Below are the records; copy each line in which "there" can be found.

■ **Supplied data**:
——————

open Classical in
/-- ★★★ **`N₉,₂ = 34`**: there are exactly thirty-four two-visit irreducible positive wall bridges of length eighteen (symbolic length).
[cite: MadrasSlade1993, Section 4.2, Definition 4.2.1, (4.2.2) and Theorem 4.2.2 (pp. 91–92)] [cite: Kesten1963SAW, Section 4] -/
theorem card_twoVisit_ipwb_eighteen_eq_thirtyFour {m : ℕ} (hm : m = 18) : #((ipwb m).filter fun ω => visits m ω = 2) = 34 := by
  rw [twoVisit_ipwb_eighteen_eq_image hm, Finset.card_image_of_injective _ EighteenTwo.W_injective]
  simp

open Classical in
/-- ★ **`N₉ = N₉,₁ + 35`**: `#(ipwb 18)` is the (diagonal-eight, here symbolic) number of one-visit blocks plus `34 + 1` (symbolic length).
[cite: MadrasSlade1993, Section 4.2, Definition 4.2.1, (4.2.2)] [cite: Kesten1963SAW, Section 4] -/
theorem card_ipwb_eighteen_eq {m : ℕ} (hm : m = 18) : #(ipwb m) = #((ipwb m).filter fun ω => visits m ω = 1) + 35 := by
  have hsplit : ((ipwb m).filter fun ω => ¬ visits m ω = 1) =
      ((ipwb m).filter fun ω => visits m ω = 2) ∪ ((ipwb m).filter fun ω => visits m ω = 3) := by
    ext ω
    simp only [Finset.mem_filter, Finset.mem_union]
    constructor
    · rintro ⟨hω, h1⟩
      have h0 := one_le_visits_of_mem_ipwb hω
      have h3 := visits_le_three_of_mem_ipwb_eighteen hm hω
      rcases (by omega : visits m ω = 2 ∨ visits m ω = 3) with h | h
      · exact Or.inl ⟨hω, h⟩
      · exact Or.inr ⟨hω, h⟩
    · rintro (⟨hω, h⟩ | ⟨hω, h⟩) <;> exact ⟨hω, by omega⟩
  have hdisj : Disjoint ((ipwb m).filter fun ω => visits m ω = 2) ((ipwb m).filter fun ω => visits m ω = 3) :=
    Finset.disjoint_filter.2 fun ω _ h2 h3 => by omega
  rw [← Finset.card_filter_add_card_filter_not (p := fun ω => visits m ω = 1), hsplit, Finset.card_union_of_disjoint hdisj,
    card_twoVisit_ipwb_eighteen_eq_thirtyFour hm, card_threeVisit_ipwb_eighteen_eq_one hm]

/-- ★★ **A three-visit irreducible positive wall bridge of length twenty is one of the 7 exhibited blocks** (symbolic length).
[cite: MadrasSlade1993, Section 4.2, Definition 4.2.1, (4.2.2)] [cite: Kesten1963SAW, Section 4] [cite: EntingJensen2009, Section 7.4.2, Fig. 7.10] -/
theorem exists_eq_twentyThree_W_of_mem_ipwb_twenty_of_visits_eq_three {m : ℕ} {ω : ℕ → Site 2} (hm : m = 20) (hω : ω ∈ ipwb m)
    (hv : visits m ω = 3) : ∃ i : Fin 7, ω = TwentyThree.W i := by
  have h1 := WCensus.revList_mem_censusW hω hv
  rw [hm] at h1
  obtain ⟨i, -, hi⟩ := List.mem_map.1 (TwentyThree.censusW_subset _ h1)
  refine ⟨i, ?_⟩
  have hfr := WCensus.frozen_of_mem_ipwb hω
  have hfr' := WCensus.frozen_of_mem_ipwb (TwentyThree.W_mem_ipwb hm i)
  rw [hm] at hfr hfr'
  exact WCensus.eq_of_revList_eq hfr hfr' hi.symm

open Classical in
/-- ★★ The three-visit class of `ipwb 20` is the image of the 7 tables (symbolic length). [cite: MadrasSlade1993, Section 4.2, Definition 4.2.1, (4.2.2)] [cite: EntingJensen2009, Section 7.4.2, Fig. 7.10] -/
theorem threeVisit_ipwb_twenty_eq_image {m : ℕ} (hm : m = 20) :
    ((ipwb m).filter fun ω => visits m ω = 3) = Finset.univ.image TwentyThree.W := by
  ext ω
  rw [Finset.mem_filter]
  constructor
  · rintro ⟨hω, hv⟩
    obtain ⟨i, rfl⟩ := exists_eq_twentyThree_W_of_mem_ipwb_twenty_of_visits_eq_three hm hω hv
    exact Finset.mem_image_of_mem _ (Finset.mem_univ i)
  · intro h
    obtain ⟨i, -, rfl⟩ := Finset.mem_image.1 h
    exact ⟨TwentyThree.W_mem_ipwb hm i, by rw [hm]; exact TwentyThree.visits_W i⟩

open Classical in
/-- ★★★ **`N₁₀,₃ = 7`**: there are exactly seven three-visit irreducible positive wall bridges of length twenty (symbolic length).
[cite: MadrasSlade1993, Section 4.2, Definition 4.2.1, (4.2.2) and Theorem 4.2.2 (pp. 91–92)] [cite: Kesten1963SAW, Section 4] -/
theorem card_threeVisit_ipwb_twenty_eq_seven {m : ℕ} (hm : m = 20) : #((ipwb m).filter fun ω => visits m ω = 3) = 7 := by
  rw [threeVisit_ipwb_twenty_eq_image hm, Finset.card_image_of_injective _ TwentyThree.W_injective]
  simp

——————

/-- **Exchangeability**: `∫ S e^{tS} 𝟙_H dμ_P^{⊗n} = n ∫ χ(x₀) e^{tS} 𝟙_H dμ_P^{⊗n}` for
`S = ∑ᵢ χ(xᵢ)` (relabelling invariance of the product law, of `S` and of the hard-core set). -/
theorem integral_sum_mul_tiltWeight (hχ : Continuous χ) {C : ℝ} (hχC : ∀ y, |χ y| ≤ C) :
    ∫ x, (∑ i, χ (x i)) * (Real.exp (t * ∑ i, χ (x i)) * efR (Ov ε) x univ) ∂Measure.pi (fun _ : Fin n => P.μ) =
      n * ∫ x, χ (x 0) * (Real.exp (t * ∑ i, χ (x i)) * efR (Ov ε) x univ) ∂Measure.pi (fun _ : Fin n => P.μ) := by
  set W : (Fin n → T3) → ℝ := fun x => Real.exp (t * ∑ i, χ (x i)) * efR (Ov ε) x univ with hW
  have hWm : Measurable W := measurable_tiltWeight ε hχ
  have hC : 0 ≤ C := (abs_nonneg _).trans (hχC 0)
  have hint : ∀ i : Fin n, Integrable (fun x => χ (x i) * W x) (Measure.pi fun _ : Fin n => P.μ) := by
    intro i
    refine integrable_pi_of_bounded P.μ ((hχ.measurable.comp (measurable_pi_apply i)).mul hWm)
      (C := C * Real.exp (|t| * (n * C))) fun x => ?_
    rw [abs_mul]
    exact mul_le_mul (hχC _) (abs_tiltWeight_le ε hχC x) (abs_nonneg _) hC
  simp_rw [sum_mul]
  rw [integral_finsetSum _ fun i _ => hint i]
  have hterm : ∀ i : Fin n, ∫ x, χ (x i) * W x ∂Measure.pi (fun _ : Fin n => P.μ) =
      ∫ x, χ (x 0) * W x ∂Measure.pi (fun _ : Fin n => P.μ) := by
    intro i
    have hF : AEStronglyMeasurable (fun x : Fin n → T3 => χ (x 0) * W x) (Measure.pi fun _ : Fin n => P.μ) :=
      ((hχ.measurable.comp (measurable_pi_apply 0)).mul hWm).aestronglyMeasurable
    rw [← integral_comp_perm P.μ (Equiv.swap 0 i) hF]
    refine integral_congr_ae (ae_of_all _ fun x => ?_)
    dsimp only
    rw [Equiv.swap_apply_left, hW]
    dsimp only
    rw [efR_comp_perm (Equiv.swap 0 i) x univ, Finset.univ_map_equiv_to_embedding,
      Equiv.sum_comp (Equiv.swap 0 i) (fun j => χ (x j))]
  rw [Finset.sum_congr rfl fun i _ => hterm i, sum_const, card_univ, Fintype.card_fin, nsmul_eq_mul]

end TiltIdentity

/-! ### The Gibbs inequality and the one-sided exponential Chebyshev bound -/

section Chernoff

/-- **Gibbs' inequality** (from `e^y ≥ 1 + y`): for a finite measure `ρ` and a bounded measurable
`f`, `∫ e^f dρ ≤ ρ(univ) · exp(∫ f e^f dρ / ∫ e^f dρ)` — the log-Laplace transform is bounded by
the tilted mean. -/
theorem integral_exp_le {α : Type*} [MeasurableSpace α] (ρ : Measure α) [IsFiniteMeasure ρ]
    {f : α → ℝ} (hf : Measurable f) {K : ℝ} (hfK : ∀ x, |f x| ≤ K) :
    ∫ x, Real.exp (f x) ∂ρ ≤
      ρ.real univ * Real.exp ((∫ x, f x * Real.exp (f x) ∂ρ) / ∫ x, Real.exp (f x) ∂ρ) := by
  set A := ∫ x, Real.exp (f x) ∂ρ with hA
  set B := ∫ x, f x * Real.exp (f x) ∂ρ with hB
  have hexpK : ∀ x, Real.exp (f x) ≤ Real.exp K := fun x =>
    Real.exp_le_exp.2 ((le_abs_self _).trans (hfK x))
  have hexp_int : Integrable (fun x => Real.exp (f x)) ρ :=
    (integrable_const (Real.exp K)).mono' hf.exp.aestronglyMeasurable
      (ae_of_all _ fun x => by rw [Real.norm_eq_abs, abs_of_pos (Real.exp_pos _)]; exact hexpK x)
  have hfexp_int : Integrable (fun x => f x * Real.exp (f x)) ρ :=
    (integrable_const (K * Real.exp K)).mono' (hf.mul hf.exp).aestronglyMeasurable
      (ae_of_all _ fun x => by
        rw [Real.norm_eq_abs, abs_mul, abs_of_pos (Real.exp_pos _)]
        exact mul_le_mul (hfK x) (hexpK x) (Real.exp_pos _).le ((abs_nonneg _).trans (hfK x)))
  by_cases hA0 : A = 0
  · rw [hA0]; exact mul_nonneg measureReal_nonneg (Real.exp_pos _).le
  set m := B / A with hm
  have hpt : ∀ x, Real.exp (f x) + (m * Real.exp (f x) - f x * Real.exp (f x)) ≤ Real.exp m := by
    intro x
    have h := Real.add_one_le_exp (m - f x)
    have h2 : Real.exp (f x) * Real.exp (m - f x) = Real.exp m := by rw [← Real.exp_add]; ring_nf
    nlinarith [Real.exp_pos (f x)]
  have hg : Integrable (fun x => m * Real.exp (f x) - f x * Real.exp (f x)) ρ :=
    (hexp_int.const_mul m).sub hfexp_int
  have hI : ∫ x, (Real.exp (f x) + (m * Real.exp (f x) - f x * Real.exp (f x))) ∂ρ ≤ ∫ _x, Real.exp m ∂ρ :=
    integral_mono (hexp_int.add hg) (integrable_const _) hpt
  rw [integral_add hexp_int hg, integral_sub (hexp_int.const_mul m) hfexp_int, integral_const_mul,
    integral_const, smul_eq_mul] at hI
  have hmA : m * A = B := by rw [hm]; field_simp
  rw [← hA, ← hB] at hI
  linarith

——————

■ **Your solution**:
/-- ★★★ **`N₉,₂ = 34`**: there are exactly thirty-four two-visit irreducible positive wall bridges of length eighteen (symbolic length).
/-- ★★★ **`N₁₀,₃ = 7`**: there are exactly seven three-visit irreducible positive wall bridges of length twenty (symbolic length).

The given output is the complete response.